NCF limitation: Cannot evaluate on completely new users (cold-start problem)
<br> Solution: Split each user's interactions into train/test, not users
This is why Transformer + RAG is better for conversational systems: it handles new users.

In [13]:
print("STEP 4: RUN EVALUATION WITH PROPER SPLIT")

# Get ALL training interactions
users, items, ratings = data_processor.get_train_data()
unique_items_in_training = list(set(items))

all_movie_indices = torch.tensor(
    unique_items_in_training,
    dtype=torch.long
).to(device)

print(f"Using {len(all_movie_indices)} items from training")

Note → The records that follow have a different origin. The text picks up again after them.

/-- **THE SKELETON THEOREM `SheafSeedGaussSq_of` — STUB 1 ⟹ the crux BY NAME** (hypothesis-free; the registered stub is used by name; the ONLY
declaration of this file whose conclusion is `…Theses.EightfoldTwistedSheafSeeds.SheafSeedGaussSq`).  Route: `Rung2aSheafUpToScale {4} 14` ⟹ v41 sheaf rung for
`C.rescale t` (`rung2aSheaf_rescale_of_upToScale_four`) ⟹ BF sheaf seed at level `(4, 1)` in the window `{1,…,8}` for `C.rescale t`
(`hasHyperbolicBFSheafSeedOn_icc_of_rung2aSheaf`, re-windowing free) ⟹ the same for `C` (covariance THEOREM `hasHyperbolicBFSheafSeedOn_rescale_iff`) ⟹ the crux
with `m := 2` (`sheafSeedGaussSq_of_hyperbolicBFSheafSeedsOn`), packaged by sheaf8 as `RBDoorChainSheafCrux.sheafSeedGaussSq_of_rung2aSheaf_four_upToScale` (PLATE #96,
12∕12 std axioms).  Equal to c5c8 v42.2's one-liner `sheafSeedGaussSq_of_rung2aSheafUpToScale_four stub_rung2aSheaf` once that bridge module is importable.
No `sorry` in this declaration; `sorryAx` enters its axiom closure only through `stub_rung2aSheaf`. -/
theorem SheafSeedGaussSq_of : Summit.HodgeConjecture.HodgeConjecture.Theses.EightfoldTwistedSheafSeeds.SheafSeedGaussSq :=
  RBDoorChainSheafCrux.sheafSeedGaussSq_of_rung2aSheaf_four_upToScale (rung2aSheaf_rescale_of_upToScale_four stub_rung2aSheaf)

end CruxPath

/-! ## §3 The rider of the window `{4}` -/

section Rider

/-- `3136 − windowBudget {4} = 0`: for the window `{4}` the (s2) re-priced budget row is the clause of record `BudgetClause σ 0`. -/
theorem pi_four_eq_zero : (3136 : ℤ) - (SheafDoorWindowBudget.windowBudget {4} : ℤ) = 0 := by
  rw [SheafDoorWindowBudget.windowBudget_four]
  norm_num

/-- STUB 2's statement in the `π = 0` normal form. -/
theorem stub_rung2bSheaf_iff_pi_zero :
    (∀ C : ChernCharacterBetti,
      SplitBlock.Rung2bSheaf₀Under C
        (fun (E₀ : AbelianVariety ℂ) (ψ₀ : E₀ ⟶ E₀) (δ : SplitBlock.SplitBlockCore C E₀ ψ₀) =>
          KunnethNoInterference.KunnethNoInterference δ.Dsh.shadow δ.S.X₃)
        {4} 14
        (SplitBlock.ShadowRows₀ RowAlpha1.RuleDSharp SplitBlock.lawPP SigmaH.sigmaH
          ((3136 : ℤ) - (SheafDoorWindowBudget.windowBudget {4} : ℤ)))) ↔
    (∀ C : ChernCharacterBetti,
      SplitBlock.Rung2bSheaf₀Under C
        (fun (E₀ : AbelianVariety ℂ) (ψ₀ : E₀ ⟶ E₀) (δ : SplitBlock.SplitBlockCore C E₀ ψ₀) =>
          KunnethNoInterference.KunnethNoInterference δ.Dsh.shadow δ.S.X₃)
        {4} 14 (SplitBlock.ShadowRows₀ RowAlpha1.RuleDSharp SplitBlock.lawPP SigmaH.sigmaH 0)) := by
  rw [pi_four_eq_zero]

/-- STUB 3's statement in the `π = 0` normal form. -/
theorem stub_rung2bSheaf_phi_iff_pi_zero :
    (∀ C : ChernCharacterBetti,
      SplitBlock.Rung2bSheaf₀With C {4} 14
        (SplitBlock.ShadowRows₀ RowAlpha1.RuleDSharp SplitBlock.lawPP KunnethNoInterference.phiAllPlus
          ((3136 : ℤ) - (SheafDoorWindowBudget.windowBudget {4} : ℤ)))) ↔
    (∀ C : ChernCharacterBetti,
      SplitBlock.Rung2bSheaf₀With C {4} 14
        (SplitBlock.ShadowRows₀ RowAlpha1.RuleDSharp SplitBlock.lawPP KunnethNoInterference.phiAllPlus 0)) := by
  rw [pi_four_eq_zero]

end Rider

/-! ## §4 The kill path (sorry-free, hypothesis-carrying): 2b + a CLOSED v42 room ⟹ ¬ 2a -/

section KillPath
import Mathlib
import HarnessLib
import HarnessLib.Audit
import Summits.ValiantsHypothesis.Statement
import HarnessLib.Audit.Status.Attr
import Literature.Analysis.Fourier.PorousFractalUncertainty
import Literature.Analysis.Fourier.FractalUncertaintyPrinciple
import HarnessLib

/-!
# Porous sets sit inside `δ`-regular sets with `δ < 1` (Dyatlov–Jin 2018 (Acta), Lemma 5.4;
# Dyatlov 2019, §2.2 Proposition 1(2)) — the finite-scale form, proved

Topic `Literature/Analysis/Fourier`. This is the "porous → regular" step of the fractal
uncertainty principle for porous sets ([DyatlovJinNonnenmacher2021, proof of Prop. 2.9, Step 4];
[Dyatlov2019, Prop. 1(2) and Thm. 3]; [DyatlovJin2018Acta, Lemma 5.4]): a `ν`-porous set is contained
in a `δ(ν)`-regular set (`IsRegularSet`, [BourgainDyatlov2018, Def. 1.1]) with `δ(ν) < 1` and
regularity constant `C_R(ν)`.

We formalise the printed Cantor-type construction [DyatlovJin2018Acta, proof of Lemma 5.4] ("put
`L := ⌈2/ν⌉`; use the tree of intervals `I_{m,k} = [m L^{-k}, (m+1) L^{-k}]`; for `k ≤ k₀`, where
`L^{-1-k₀} < α₀ ≤ L^{-k₀}`, porosity gives a child `I_{n(m,k),k+1} ⊂ I_{m,k}` missing `Ω`; remove
it; the surviving intervals carry the natural measure `μ(I_{m,k}) = (L-1)^{-k}`; then
`μ(I) ≤ 2L|I|^δ` for all `|I| ≤ 1` and `μ(I) ≥ |I|^δ/(2L)` for `I` centred on the set,
`δ = log(L-1)/log L`") in the FINITE-DEPTH form that the FUP on scales `α₀` to `1` needs: we stop
the construction at the level `n = k₀ + 1` (cells of size `L^{-n} < α₀`) and keep the surviving
closed cells whole. The resulting set `X` then contains `Ω` itself (not only `Ω ⊂ X(α₀)` as in the
infinite construction), is a finite union of closed intervals, and is `δ`-regular with constant
`2L` on scales `α₀` to `1` for the measure `μ = (L/(L-1))^n · vol|_X` (which gives every surviving
cell `I_{m,k}`, `k ≤ n`, mass exactly `(L-1)^{-k}`); below the bottom scale the two-sided estimate
is checked directly (`|I| ∈ [α₀, 2L^{-n})`: `μ(I) ≥ (L/(L-1))^n |I|/2 ≥ |I|^δ/2`). To keep the sets
inside `[-1, 1]` (as `bourgainDyatlov2018_thm4` wants) the level-`0` cells are `[-1,0]` and `[0,1]`.

Main result: `exists_regular_superset_of_porous` — for `ν ∈ (0,1)` there are `δ ∈ [0,1)` and
`C_R ≥ 1` (namely `L = ⌈2/ν⌉₊`, `δ = log(L-1)/log L`, `C_R = 2L`) such that every `Ω ⊆ [-1,1]`
which is `ν`-porous on scales `α₀` to `1` (`0 < α₀ ≤ 1`) is contained in some `X ⊆ [-1,1]` which
is `δ`-regular with constant `C_R` on scales `α₀` to `1`.

## References

* [DyatlovJin2018Acta] S. Dyatlov, L. Jin, *Semiclassical measures on hyperbolic surfaces have full
  support*, Acta Math. 220 (2018), 297–339 = arXiv:1705.05019, §5.1, Def. 5.1, Def. 5.2,
  Lemma 5.4 and its proof (materialised text: Lemma "4.4", pp. 10–11).
* [Dyatlov2019] S. Dyatlov, *An introduction to fractal uncertainty principle*, J. Math. Phys. 60
  (2019), 081505 = arXiv:1903.02599, §2.2 Prop. 1(2), Prop. 2; §2.3 Thm. 3.
* [DyatlovJinNonnenmacher2021] S. Dyatlov, L. Jin, S. Nonnenmacher, J. Amer. Math. Soc. 35 (2022)
  = arXiv:1906.08923, §2.4, proof of Prop. 2.9, Step 4.
* [BourgainDyatlov2018] J. Bourgain, S. Dyatlov, Ann. of Math. 187 (2018), Def. 1.1, Lemma 2.1.
-/

noncomputable section

open _root_.MeasureTheory Set Real
open scoped ENNReal

namespace Literature.Analysis.Fourier

namespace PorousCover

/-! ### The tree of `L`-adic intervals -/

/-- The `L`-adic cell `I_{m,k} = [m L^{-k}, (m+1) L^{-k}]`. [cite: DyatlovJin2018Acta, proof of Lemma 5.4] -/
def ladic (L : ℕ) (k : ℕ) (m : ℤ) : Set ℝ :=
  Icc ((m : ℝ) / (L : ℝ) ^ k) (((m : ℝ) + 1) / (L : ℝ) ^ k)

section LAdic

variable {L : ℕ}

/-- Unfolding lemma for `ladic`. [folklore] -/
theorem ladic_def (L : ℕ) (k : ℕ) (m : ℤ) :
    ladic L k m = Icc ((m : ℝ) / (L : ℝ) ^ k) (((m : ℝ) + 1) / (L : ℝ) ^ k) := rfl

/-- Cells are measurable. [folklore] -/
theorem measurableSet_ladic (L k : ℕ) (m : ℤ) : MeasurableSet (ladic L k m) := measurableSet_Icc

/-- Cells are closed. [folklore] -/
theorem isClosed_ladic (L k : ℕ) (m : ℤ) : IsClosed (ladic L k m) := isClosed_Icc

/-- `L^k > 0`. [folklore] -/
private theorem Lpow_pos (hL : 2 ≤ L) (k : ℕ) : (0 : ℝ) < (L : ℝ) ^ k := by
  have : (0 : ℝ) < L := by exact_mod_cast (by omega : 0 < L)
  positivity

/-- `vol I_{m,k} = L^{-k}`. [folklore] -/
theorem volume_ladic (L k : ℕ) (m : ℤ) :
    volume (ladic L k m) = ENNReal.ofReal (1 / (L : ℝ) ^ k) := by
  rw [ladic, Real.volume_Icc]
  congr 1
  ring

/-- Points of a cell are within `L^{-k}` of each other. [folklore] -/
theorem dist_le_of_mem_ladic {k : ℕ} {m : ℤ} {x y : ℝ} (hx : x ∈ ladic L k m)
    (hy : y ∈ ladic L k m) : |x - y| ≤ 1 / (L : ℝ) ^ k := by
  have h1 : ((m : ℝ) + 1) / (L : ℝ) ^ k = (m : ℝ) / (L : ℝ) ^ k + 1 / (L : ℝ) ^ k := by ring
  rw [ladic, h1] at hx hy
  rw [abs_le]
  constructor <;> linarith [hx.1, hx.2, hy.1, hy.2]

/-- A child cell lies in its parent: `I_{Lm+i,k+1} ⊆ I_{m,k}` for `0 ≤ i ≤ L-1`. [folklore] -/
theorem ladic_child_subset (hL : 2 ≤ L) (k : ℕ) (m : ℤ) {i : ℤ} (hi0 : 0 ≤ i) (hiL : i ≤ L - 1) :
    ladic L (k + 1) (L * m + i) ⊆ ladic L k m := by
  have hLpos : (0 : ℝ) < L := by exact_mod_cast (by omega : 0 < L)
  have hpk := Lpow_pos hL k
  intro x hx
  rw [ladic, mem_Icc, pow_succ] at hx
  rw [ladic, mem_Icc]
  have hi0' : (0 : ℝ) ≤ i := by exact_mod_cast hi0
  have hiL' : (i : ℝ) ≤ L - 1 := by
    have : ((i : ℤ) : ℝ) ≤ ((L - 1 : ℤ) : ℝ) := by exact_mod_cast hiL
    simpa using this
  obtain ⟨hx1, hx2⟩ := hx
  push_cast at hx1 hx2
  constructor
  · rw [div_le_iff₀ hpk]
    rw [div_le_iff₀ (by positivity)] at hx1
    have h' : (m : ℝ) * L ≤ x * (L : ℝ) ^ k * L := by linarith
    exact le_of_mul_le_mul_right h' hLpos
  · rw [le_div_iff₀ hpk]
    rw [le_div_iff₀ (by positivity)] at hx2
    have h' : x * (L : ℝ) ^ k * L ≤ ((m : ℝ) + 1) * L := by linarith
    exact le_of_mul_le_mul_right h' hLpos

/-- `I_{c,k+1} ⊆ I_{⌊c/L⌋,k}`. [folklore] -/
theorem ladic_succ_subset_ladic_ediv (hL : 2 ≤ L) (k : ℕ) (c : ℤ) :
    ladic L (k + 1) c ⊆ ladic L k (c / L) := by
  have hL0 : (L : ℤ) ≠ 0 := by exact_mod_cast (by omega : L ≠ 0)
  have hdecomp : c = L * (c / L) + c % L := (Int.mul_ediv_add_emod c L).symm
  conv_lhs => rw [hdecomp]
  refine ladic_child_subset hL k (c / L) (Int.emod_nonneg c hL0) ?_
  have := Int.emod_lt_of_pos c (show (0 : ℤ) < L by omega)
  omega

/-- Iterated: `I_{c,k+d} ⊆ I_{⌊c/L^d⌋,k}`. [folklore] -/
theorem ladic_add_subset_ladic_ediv (hL : 2 ≤ L) (k d : ℕ) (c : ℤ) :
    ladic L (k + d) c ⊆ ladic L k (c / (L : ℤ) ^ d) := by
  induction d generalizing c with
  | zero => simp
  | succ d ih =>
    have h1 : ladic L (k + (d + 1)) c ⊆ ladic L (k + d) (c / L) := by
      rw [← add_assoc]
      exact ladic_succ_subset_ladic_ediv hL (k + d) c
    have hcd : c / (L : ℤ) / (L : ℤ) ^ d = c / (L : ℤ) ^ (d + 1) := by
      rw [Int.ediv_ediv_of_nonneg (by positivity), pow_succ']
    rw [← hcd]
    exact h1.trans (ih (c / L))

/-- A cell is covered by its `L` children. [folklore] -/
theorem ladic_subset_iUnion_children (hL : 2 ≤ L) (k : ℕ) (m : ℤ) :
    ladic L k m ⊆ ⋃ i ∈ Finset.range L, ladic L (k + 1) (L * m + (i : ℕ)) := by
  have hLpos : (0 : ℝ) < L := by exact_mod_cast (by omega : 0 < L)
  have hpk := Lpow_pos hL k
  have hpk1 := Lpow_pos hL (k + 1)
  intro x hx
  rw [ladic, mem_Icc, div_le_iff₀ hpk, le_div_iff₀ hpk] at hx
  -- `t = x L^{k+1} ∈ [Lm, Lm + L]`
  set t : ℝ := x * (L : ℝ) ^ (k + 1) with ht
  have ht1 : (L : ℝ) * m ≤ t := by rw [ht, pow_succ]; nlinarith [hx.1]
  have ht2 : t ≤ (L : ℝ) * m + L := by rw [ht, pow_succ]; nlinarith [hx.2]
  -- the child index
  set c : ℤ := min ⌊t⌋ (L * m + (L - 1)) with hc
  have hc1 : (L : ℤ) * m ≤ c := by
    refine le_min (Int.le_floor.2 (by exact_mod_cast ht1)) (by omega)
  have hc2 : c ≤ L * m + (L - 1) := min_le_right _ _
  have hxc1 : (c : ℝ) ≤ t := ((Int.cast_le.2 (min_le_left _ _)).trans (Int.floor_le t))
  have hxc2 : t ≤ (c : ℝ) + 1 := by
    rcases le_total ⌊t⌋ (L * m + (L - 1)) with hle | hle
    · rw [hc, min_eq_left hle]; exact (Int.lt_floor_add_one t).le
    · rw [hc, min_eq_right hle]; push_cast; linarith
  set i : ℕ := (c - L * m).toNat with hi
  have hic : (i : ℤ) = c - L * m := Int.toNat_of_nonneg (by omega)
  refine mem_iUnion₂.2 ⟨i, Finset.mem_range.2 (by omega), ?_⟩
  rw [ladic, mem_Icc, div_le_iff₀ hpk1, le_div_iff₀ hpk1]
  have : ((L * m + (i : ℕ) : ℤ) : ℝ) = c := by
    rw [show ((i : ℕ) : ℤ) = c - L * m from hic]; push_cast; ring
  rw [this]
  exact ⟨hxc1, hxc2⟩

/-- Two distinct cells of the same level meet in a Lebesgue-null set (at most one point). [folklore] -/
theorem volume_ladic_inter_ladic (hL : 2 ≤ L) (k : ℕ) {m m' : ℤ} (hne : m ≠ m') :
    volume (ladic L k m ∩ ladic L k m') = 0 := by
  have hpk := Lpow_pos hL k
  wlog hlt : m < m' generalizing m m'
  · rw [inter_comm]; exact this hne.symm (lt_of_le_of_ne (not_lt.1 hlt) hne.symm)
  have hsub : ladic L k m ∩ ladic L k m' ⊆ Icc ((m' : ℝ) / (L : ℝ) ^ k) (((m : ℝ) + 1) / (L : ℝ) ^ k) := by
    rintro x ⟨⟨_, h2⟩, ⟨h3, _⟩⟩; exact ⟨h3, h2⟩
  refine measure_mono_null hsub ?_
  rw [Real.volume_Icc, ENNReal.ofReal_eq_zero, ← sub_div]
  refine div_nonpos_of_nonpos_of_nonneg ?_ hpk.le
  have : (m : ℝ) + 1 ≤ m' := by exact_mod_cast hlt
  linarith

/-- A bottom cell `I_{c,k+d}` not descending from `I_{m,k}` meets it in a null set. [folklore] -/
theorem volume_ladic_inter_ladic_add (hL : 2 ≤ L) (k d : ℕ) {m c : ℤ}
    (hne : c / (L : ℤ) ^ d ≠ m) : volume (ladic L k m ∩ ladic L (k + d) c) = 0 :=
  measure_mono_null (inter_subset_inter_right _ (ladic_add_subset_ladic_ediv hL k d c))
    (volume_ladic_inter_ladic hL k (Ne.symm hne))

end LAdic

/-! ### Surviving cells -/

/-- `Surv L rm k m`: the cell `I_{m,k}` survives the removal procedure with removal function `rm`
(`rm k m` = index of the child of `I_{m,k}` removed at step `k`), starting from the two level-`0`
cells `[-1,0]`, `[0,1]`: all its ancestors survive and it is not the removed child of its parent.
[cite: DyatlovJin2018Acta, proof of Lemma 5.4 (the sets `𝓜(k)`)] -/
def Surv (L : ℕ) (rm : ℕ → ℤ → ℤ) : ℕ → ℤ → Prop
  | 0, m => m = -1 ∨ m = 0
  | k + 1, m => Surv L rm k (m / (L : ℤ)) ∧ m ≠ rm k (m / (L : ℤ))

section Surv

variable {L : ℕ} {rm : ℕ → ℤ → ℤ}
/-- **THE STRETCHING EXCESS BY A DEFINITE FACTOR FILLS A PARABOLIC CYLINDER IN EVERY WINDOW.**
[folklore compactness; cite: KochNadirashviliSereginSverak2009, §4 (arXiv:0709.3599 p. 8)] -/
theorem stretching_excess_margin_blob_in_every_window (A : ℝ) : ∃ ε : ℝ, 0 < ε ∧ ε < 1 ∧ ∃ ρ : ℝ, 0 < ρ ∧
    ∃ δ : ℝ, 0 < δ ∧
    ∀ (C : ℝ) (V : ℝ → EuclideanSpace ℝ (Fin 3) → EuclideanSpace ℝ (Fin 3)),
      IsTypeIAncientMild C V → C ≤ A → HasTypeIDecay A V →
      (∀ r > 0, ∀ M : ℝ, ∃ t ∈ Ioo (-(r ^ 2)) (0 : ℝ),
        ∃ x ∈ ball (0 : EuclideanSpace ℝ (Fin 3)) r, M < ‖V t x‖) →
      ∀ c : ℝ, 0 < c → ∃ (t₀ : ℝ) (x₀ : EuclideanSpace ℝ (Fin 3)),
        Icc (t₀ - (ρ * c) ^ 2) t₀ ⊆ Icc (-c ^ 2) (-(ε * c ^ 2)) ∧
        ∀ t ∈ Icc (t₀ - (ρ * c) ^ 2) t₀, ∀ x ∈ ball x₀ (ρ * c),
          (1 + δ) * (frobeniusNormSq (fderiv ℝ (curl (V t)) x) + ‖curl (V t) x‖ ^ 2 / (4 * (-t))) <
            ⟪curl (V t) x, fderiv ℝ (V t) x (curl (V t) x)⟫ := by
  obtain ⟨ε, hε, hε1, ρ, hρ, δ, hδ, h⟩ := exists_blob_margin_of_apex_kill_envelope (C := A) (θ₀ := 1)
    (G := fun θ F t x => ⟪curl (F t) x, fderiv ℝ (F t) x (curl (F t) x)⟫ ≤
      θ * (frobeniusNormSq (fderiv ℝ (curl (F t)) x) + ‖curl (F t) x‖ ^ 2 / (4 * (-t))))
    (fun u W θ hu hW hunif hunifG hunifH hθ t₀ ht₀ x₀ hbad =>
      stretching_factor_ball hu hW hunif hunifG hunifH hθ ht₀ x₀ hbad)
    (fun W hW hdW hG => not_singular_of_stretchingBalance_near_apex hW hdW (τ := -1/2) (by norm_num)
      fun t h1 h2 x => by have := hG t (by linarith) h2 x; rwa [one_mul] at this)
  refine ⟨ε, hε, hε1, ρ, hρ, δ, hδ, fun C V hV hCA hdec hsing c hc => ?_⟩
  obtain ⟨t₀, x₀, hwin, hblob⟩ := h (nsRescale c V) ((isTypeIAncientMild_of_le hV hCA).nsRescale hc)
    (hdec.nsRescale hc) (singularAtOrigin_nsRescale hsing hc)
  obtain ⟨hwin', hblob'⟩ := blob_rescale (θ := 1 + δ) (ε := ε) (ρ := ρ) (c := c)
    (G := fun θ F t x => ⟪curl (F t) x, fderiv ℝ (F t) x (curl (F t) x)⟫ ≤
      θ * (frobeniusNormSq (fderiv ℝ (curl (F t)) x) + ‖curl (F t) x‖ ^ 2 / (4 * (-t))))
    (fun F c' t x hc' ht hG => stretchingBalance_factor_at_nsRescale (1 + δ) F x hc' ht hG) hc hε hwin hblob
  exact ⟨c ^ 2 * t₀, c • x₀, hwin', fun t ht x hx => not_le.1 (hblob' t ht x hx)⟩

end Margin

end Summit.NavierStokesRegularity.NavierStokesRegularity.Theorems.FiniteDissipationLiouville.WindowRecurrence

end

# FIXED: Create train/test split on SAME users
from collections import defaultdict
import random

# Group interactions by user
user_interactions = defaultdict(list)
for u, i, r in zip(users, items, ratings):
    user_interactions[u].append((i, r))

# Split each user's interactions 80/20
train_ground_truth = {}
test_ground_truth = {}

for user_idx, interactions in user_interactions.items():
    if len(interactions) < 2:  # Skip users with only 1 interaction
        continue
    
    # Shuffle interactions
    interactions = list(interactions)
    random.shuffle(interactions)
    
    # 80/20 split
    split_point = int(0.8 * len(interactions))
    train_items = [item for item, rating in interactions[:split_point]]
    test_items = [item for item, rating in interactions[split_point:]]
    
    if test_items:  # Only include users with test items
        train_ground_truth[user_idx] = set(train_items)
        test_ground_truth[user_idx] = set(test_items)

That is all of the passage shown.